WHAT THE EXERCISE ASKS
Range to reproduce from the entries below: the line with "have hNr := clr_NrY_lb", the line with "exact hclr₃_YA_gen κ", and every line in between. Give them exactly and give nothing else.
*** EXERCISE INPUTS ***
import Summits.CriticalPhenomena.PercolationContinuityZ3.Theorems.Transplant.SkelNegBParamsFaceCountsRangeYA
import Summits.CriticalPhenomena.PercolationContinuityZ3.Theorems.Transplant.SkelNegBParamsFaceFloorsClrYA
import Summits.CriticalPhenomena.PercolationContinuityZ3.Theorems.Transplant.SkelNegBParamsFaceFloorsZPiYA
import HarnessLib

/-!
# N1 params, M3′ — the p1 groups of the y′-face PINNED AT hp-8's COUNTS (`Nr := KS.NrY yL x du z`, `N₃ := KS.N3Y yL x z`, `σT := KS.σTY yL x z`,
# CountsYA): `hclr₃_YA`, `hπ2Y_YA`, `hπ3Y_YA` = the generic `hclr₃_YA_gen` (ClrYA p322863) / `hπ2Y_YA_gen`, `hπ3Y_YA_gen` (ZPiYA p323912) with their
# count hypotheses (`13 ≤ Nr`, `N₃ + 2 ≤ 2000·Kq`, `Nr + 1 ≤ 1000·Kq`, `N₃ + 1 ≤ 1000·Kq`) DISCHARGED by the ranges (`clr_NrY_lb`, `NrY_range`,
# `N3Y_range`, CountsRangeYA) from a premise block of the x-face skeleton's shape with the axes exchanged: `du.1 = 1`, `faceL 1 j ∓ E`,
# `|z 0 − cen x 0| ≤ kE ≤ 5r₀`, `E ≤ u₁A`, origin readings `|F1cA yL| ≤ 6u₁A`, `|FcA yL| ≤ 6u₀A` (p1-g14, 2026-08-22; landing origin `yL`, start
# half-widths `qB′ qB₃′` and the window radius `r` generic as in hp-8's consumer F-GLUE-CONSUMER-SHAPE §3; `hfR/hZfar` need no counts: `hfR_YA_gen/hZfar_YA_gen`).
builds on p205010 (kernel theorem, internal audit signed; external expert review pending) — nothing in this file uses p205010; NOTHING is claimed about the node
`SamePDropOfSkeletonNeg₁` (OPEN); arithmetic only.
Lane `prim-bschramm-*`, seat `prim-bschramm-p1` (gen 14); helper file (`--supports stmt-CriticalPhenomena-4575 --as helper`); slot-ledger ζ′ v1/v2.
* **`hclr₃_YA`**, **`hπ2Y_YA`**, **`hπ3Y_YA`**.
[cite: KozmaNitzan2024, §4 Lemma 12 (pp. 23–25)] [cite: MartineauTassion2017, §4.3 Lemma 4.2]
-/

noncomputable section

open scoped Classical

namespace Summit.CriticalPhenomena.PercolationContinuityZ3.Theorems.Transplant

namespace PlanarSkeletonNeg

namespace NegB

open Literature.Probability.Percolation Literature.Probability.LatticeModels SimpleGraph
open Literature.Probability.Percolation.KozmaNitzan.Cells (oth sgOf sgOf_sign)
open SkelConc (Consts)
open Skelφ (shearUnit xBoxLoA xBoxHiA xBoxB crossOffY yPrmW)
open Skelφ.StepI (DataN)
open TwoAxis.Para (modulus)
open Neg

namespace KS

section PinY

variable (κ : Consts) {V : Type} [DecidableEq V] [Countable V] {G : SimpleGraph V} [G.LocallyFinite] (Φ : PlanarSkeletonNeg G) (t : V)
  (p : unitInterval) (D : DataN V) (c mk g f : ℕ)

/-- **M3 y′-face field `hclr₃` at hp-8's counts** (`FloorsY2.hclr₃`, `σT := σTY`, `N₃ := N3Y`, `Nr := NrY`; `qB₃′` generic): every region of the
tangential x-run is clear of the seed box by LEVEL. [cite: KozmaNitzan2024, §4 Lemma 12 (pp. 23–25)] [cite: MartineauTassion2017, §4.3 Lemma 4.2] -/
theorem hclr₃_YA (hN : EqNumL κ Φ t p D g f) (hκ : (hL κ Φ t p D g f).natAbs ≤ 10 * nL κ Φ t p D g f)
    (hℓA : 22000 * Neg.Kq κ * (RA' κ Φ t p D mk + 2) ≤ ℓL κ Φ t p D g f)
    (x : Site 2) (du : MDir) (hd : du.1 = 1) (j : ℕ) (hj : j < (fcellsA κ Φ t p D g f).K) (z : Site 2) {E : ℕ} {kE : ℤ}
    (hlev1 : (fcellsA κ Φ t p D g f).faceL 1 j - E ≤ (fcellsA κ Φ t p D g f).lev du x z) (hlev2 : (fcellsA κ Φ t p D g f).lev du x z ≤ (fcellsA κ Φ t p D g f).faceL 1 j + E)
    (hz : |z 0 - (fcellsA κ Φ t p D g f).cen x 0| ≤ kE) (hEu : (E : ℤ) ≤ u₁A κ Φ t p D g f) (hkE : kE ≤ 5 * ((fcellsA κ Φ t p D g f).r 0 : ℤ))
    (yL : Site 2) (he0 : |FcA κ Φ t p D g f yL| ≤ 6 * u₀A κ Φ t p D g f) (he1 : |F1cA κ Φ t p D g f yL| ≤ 6 * u₁A κ Φ t p D g f) (qB₃ : ℕ) :
    ∀ k ≤ N3Y κ Φ t p D g f yL x z,
      (∀ b : ℤ, min (σTY κ Φ t p D g f yL x z * xBoxLoA (nL κ Φ t p D g f) qB₃ (RA' κ Φ t p D mk) k) (σTY κ Φ t p D g f yL x z * xBoxHiA (nL κ Φ t p D g f) qB₃ (RA' κ Φ t p D mk) k) ≤ b →
        b ≤ max (σTY κ Φ t p D g f yL x z * xBoxLoA (nL κ Φ t p D g f) qB₃ (RA' κ Φ t p D mk) k) (σTY κ Φ t p D g f yL x z * xBoxHiA (nL κ Φ t p D g f) qB₃ (RA' κ Φ t p D mk) k) →
        ((Mu D : ℕ) : ℤ) < |b + (yL + crossOffY (nL κ Φ t p D g f) (ℓL κ Φ t p D g f) (hL κ Φ t p D g f) (vL κ Φ t p D g f) (sgOf du) (NrY κ Φ t p D g f yL x du z)) 0|) ∨
      ((shearUnit (nL κ Φ t p D g f) (hL κ Φ t p D g f) : ℤ) * (Mu D) +
          (shearUnit (nL κ Φ t p D g f) (hL κ Φ t p D g f) : ℤ) * (xBoxB (nL κ Φ t p D g f) (ℓL κ Φ t p D g f) (hL κ Φ t p D g f) (RA' κ Φ t p D mk) k + 1) ≤
        |(nL κ Φ t p D g f : ℤ) * (yL + crossOffY (nL κ Φ t p D g f) (ℓL κ Φ t p D g f) (hL κ Φ t p D g f) (vL κ Φ t p D g f) (sgOf du) (NrY κ Φ t p D g f yL x du z)) 1 -
          hL κ Φ t p D g f * (yL + crossOffY (nL κ Φ t p D g f) (ℓL κ Φ t p D g f) (hL κ Φ t p D g f) (vL κ Φ t p D g f) (sgOf du) (NrY κ Φ t p D g f yL x du z)) 0|) := by
  have hu0 : 1 ≤ u₀A κ Φ t p D g f := (units_eqA κ Φ t p D g f).2.2.2.2.2.2.1
  have hu1 : 1 ≤ u₁A κ Φ t p D g f := (units_eqA κ Φ t p D g f).2.2.2.2.2.2.2
  have hNr := clr_NrY_lb κ Φ t p D g f x du hd z hj hlev1 hlev2 yL he1 (by linarith)
  have hN3 := N3Y_range κ Φ t p D g f yL x z hz hkE he0 (by linarith)
  have hNr' : 13 ≤ NrY κ Φ t p D g f yL x du z := by
    have hq : (1 : ℤ) ≤ (Neg.Kq κ : ℤ) := by exact_mod_cast Neg.one_le_Kq κ
    have : (13 : ℤ) ≤ (NrY κ Φ t p D g f yL x du z : ℤ) := by linarith
    exact_mod_cast this
  have hN3' : N3Y κ Φ t p D g f yL x z + 2 ≤ 2000 * Neg.Kq κ := by have := Neg.one_le_Kq κ; omega
  exact hclr₃_YA_gen κ Φ t p D mk g f hN hκ hℓA du yL (by linarith) hNr' hN3' (σTY κ Φ t p D g f yL x z) qB₃

/-- **M3 y′-face field `hπ2Y` at hp-8's counts** (`Nr := NrY`; `qB′`, `r` generic with the ONE r-floor `hr`). [cite: KozmaNitzan2024, §4 Lemma 12 (pp. 23–25)] -/
theorem hπ2Y_YA (hN : EqNumL κ Φ t p D g f) (hκ : (hL κ Φ t p D g f).natAbs ≤ 10 * nL κ Φ t p D g f)
    (hnA : 2000 * Neg.Kq κ * (RA' κ Φ t p D mk + 2) ≤ nL κ Φ t p D g f) (hℓA : 22000 * Neg.Kq κ * (RA' κ Φ t p D mk + 2) ≤ ℓL κ Φ t p D g f)
    (hSF : 16 * SF κ Φ t p D c mk ≤ ML κ Φ t p D g)
    (x : Site 2) (du : MDir) (hd : du.1 = 1) (j : ℕ) (hj : j < (fcellsA κ Φ t p D g f).K) (z : Site 2) {E : ℕ}
    (hlev1 : (fcellsA κ Φ t p D g f).faceL 1 j - E ≤ (fcellsA κ Φ t p D g f).lev du x z) (hlev2 : (fcellsA κ Φ t p D g f).lev du x z ≤ (fcellsA κ Φ t p D g f).faceL 1 j + E)
    (hEu : (E : ℤ) ≤ u₁A κ Φ t p D g f) (yL : Site 2) (he1 : |F1cA κ Φ t p D g f yL| ≤ 6 * u₁A κ Φ t p D g f)
    (hyl : (yL 0).natAbs + (yL 1).natAbs ≤ YbF κ Φ t p D c mk g f) (qB : ℕ) (r : ℕ) (hr : ∀ X : ℕ, X + 1 ≤ exA κ Φ t p D g f → X ≤ r) :
    ∀ k ≤ NrY κ Φ t p D g f yL x du z, ((yL 0).natAbs + (yL 1).natAbs) + (((((k + 1 : ℕ) : ℤ) * vL κ Φ t p D g f).natAbs +
      (((shearUnit (nL κ Φ t p D g f) (hL κ Φ t p D g f) : ℤ) * |((k + 1 : ℕ) : ℤ) * (yPrmW (nL κ Φ t p D g f) (ℓL κ Φ t p D g f) (hL κ Φ t p D g f) (vL κ Φ t p D g f) (RA' κ Φ t p D mk) qB (NrY κ Φ t p D g f yL x du z)).sLo| +
        |hL κ Φ t p D g f| * |((k + 1 : ℕ) : ℤ) * vL κ Φ t p D g f| + shearUnit (nL κ Φ t p D g f) (hL κ Φ t p D g f)) / nL κ Φ t p D g f).natAbs + 1)) ≤ r := by
  have hu1 : 1 ≤ u₁A κ Φ t p D g f := (units_eqA κ Φ t p D g f).2.2.2.2.2.2.2
  obtain ⟨-, hNr⟩ := NrY_range κ Φ t p D g f x du hd z hj hlev1 hlev2 yL he1 (by linarith)
  have hNr' : NrY κ Φ t p D g f yL x du z + 1 ≤ 1000 * Neg.Kq κ := by omega
  exact hπ2Y_YA_gen κ Φ t p D c mk g f hN hκ hnA hℓA hSF yL hyl hNr' qB r hr

/-- **M3 y′-face field `hπ3Y` at hp-8's counts** (`Nr := NrY`, `N₃ := N3Y`; `r` generic with `hr`). [cite: KozmaNitzan2024, §4 Lemma 12 (pp. 23–25)] -/
theorem hπ3Y_YA (hN : EqNumL κ Φ t p D g f) (hκ : (hL κ Φ t p D g f).natAbs ≤ 10 * nL κ Φ t p D g f)
    (hnA : 2000 * Neg.Kq κ * (RA' κ Φ t p D mk + 2) ≤ nL κ Φ t p D g f) (hℓA : 22000 * Neg.Kq κ * (RA' κ Φ t p D mk + 2) ≤ ℓL κ Φ t p D g f)
    (hSF : 16 * SF κ Φ t p D c mk ≤ ML κ Φ t p D g)
    (x : Site 2) (du : MDir) (hd : du.1 = 1) (j : ℕ) (hj : j < (fcellsA κ Φ t p D g f).K) (z : Site 2) {E : ℕ} {kE : ℤ}
    (hlev1 : (fcellsA κ Φ t p D g f).faceL 1 j - E ≤ (fcellsA κ Φ t p D g f).lev du x z) (hlev2 : (fcellsA κ Φ t p D g f).lev du x z ≤ (fcellsA κ Φ t p D g f).faceL 1 j + E)
    (hz : |z 0 - (fcellsA κ Φ t p D g f).cen x 0| ≤ kE) (hEu : (E : ℤ) ≤ u₁A κ Φ t p D g f) (hkE : kE ≤ 5 * ((fcellsA κ Φ t p D g f).r 0 : ℤ))
    (yL : Site 2) (he0 : |FcA κ Φ t p D g f yL| ≤ 6 * u₀A κ Φ t p D g f) (he1 : |F1cA κ Φ t p D g f yL| ≤ 6 * u₁A κ Φ t p D g f)
    (hyl : (yL 0).natAbs + (yL 1).natAbs ≤ YbF κ Φ t p D c mk g f) (r : ℕ) (hr : ∀ X : ℕ, X + 1 ≤ exA κ Φ t p D g f → X ≤ r) :
    (((yL + crossOffY (nL κ Φ t p D g f) (ℓL κ Φ t p D g f) (hL κ Φ t p D g f) (vL κ Φ t p D g f) (sgOf du) (NrY κ Φ t p D g f yL x du z)) 0).natAbs +
        ((yL + crossOffY (nL κ Φ t p D g f) (ℓL κ Φ t p D g f) (hL κ Φ t p D g f) (vL κ Φ t p D g f) (sgOf du) (NrY κ Φ t p D g f yL x du z)) 1).natAbs) +
      (N3Y κ Φ t p D g f yL x z + 1) * shearUnit (nL κ Φ t p D g f) (hL κ Φ t p D g f) ≤ r := by
  have hu0 : 1 ≤ u₀A κ Φ t p D g f := (units_eqA κ Φ t p D g f).2.2.2.2.2.2.1
  have hu1 : 1 ≤ u₁A κ Φ t p D g f := (units_eqA κ Φ t p D g f).2.2.2.2.2.2.2
  obtain ⟨-, hNr⟩ := NrY_range κ Φ t p D g f x du hd z hj hlev1 hlev2 yL he1 (by linarith)
  have hN3 := N3Y_range κ Φ t p D g f yL x z hz hkE he0 (by linarith)
  obtain ⟨-, hNr', hN3'⟩ := capY_of_ranges κ hNr hN3
  exact hπ3Y_YA_gen κ Φ t p D c mk g f hN hκ hnA hℓA hSF du yL hyl hNr' hN3' r hr

end PinY

end KS

end NegB

end PlanarSkeletonNeg

end Summit.CriticalPhenomena.PercolationContinuityZ3.Theorems.Transplant

end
*** End of EXERCISE INPUTS ***
ANSWER SPACE
  have hNr := clr_NrY_lb κ Φ t p D g f x du hd z hj hlev1 hlev2 yL he1 (by linarith)
  have hN3 := N3Y_range κ Φ t p D g f yL x z hz hkE he0 (by linarith)
  have hNr' : 13 ≤ NrY κ Φ t p D g f yL x du z := by
    have hq : (1 : ℤ) ≤ (Neg.Kq κ : ℤ) := by exact_mod_cast Neg.one_le_Kq κ
    have : (13 : ℤ) ≤ (NrY κ Φ t p D g f yL x du z : ℤ) := by linarith
    exact_mod_cast this
  have hN3' : N3Y κ Φ t p D g f yL x z + 2 ≤ 2000 * Neg.Kq κ := by have := Neg.one_le_Kq κ; omega
  exact hclr₃_YA_gen κ Φ t p D mk g f hN hκ hℓA du yL (by linarith) hNr' hN3' (σTY κ Φ t p D g f yL x z) qB₃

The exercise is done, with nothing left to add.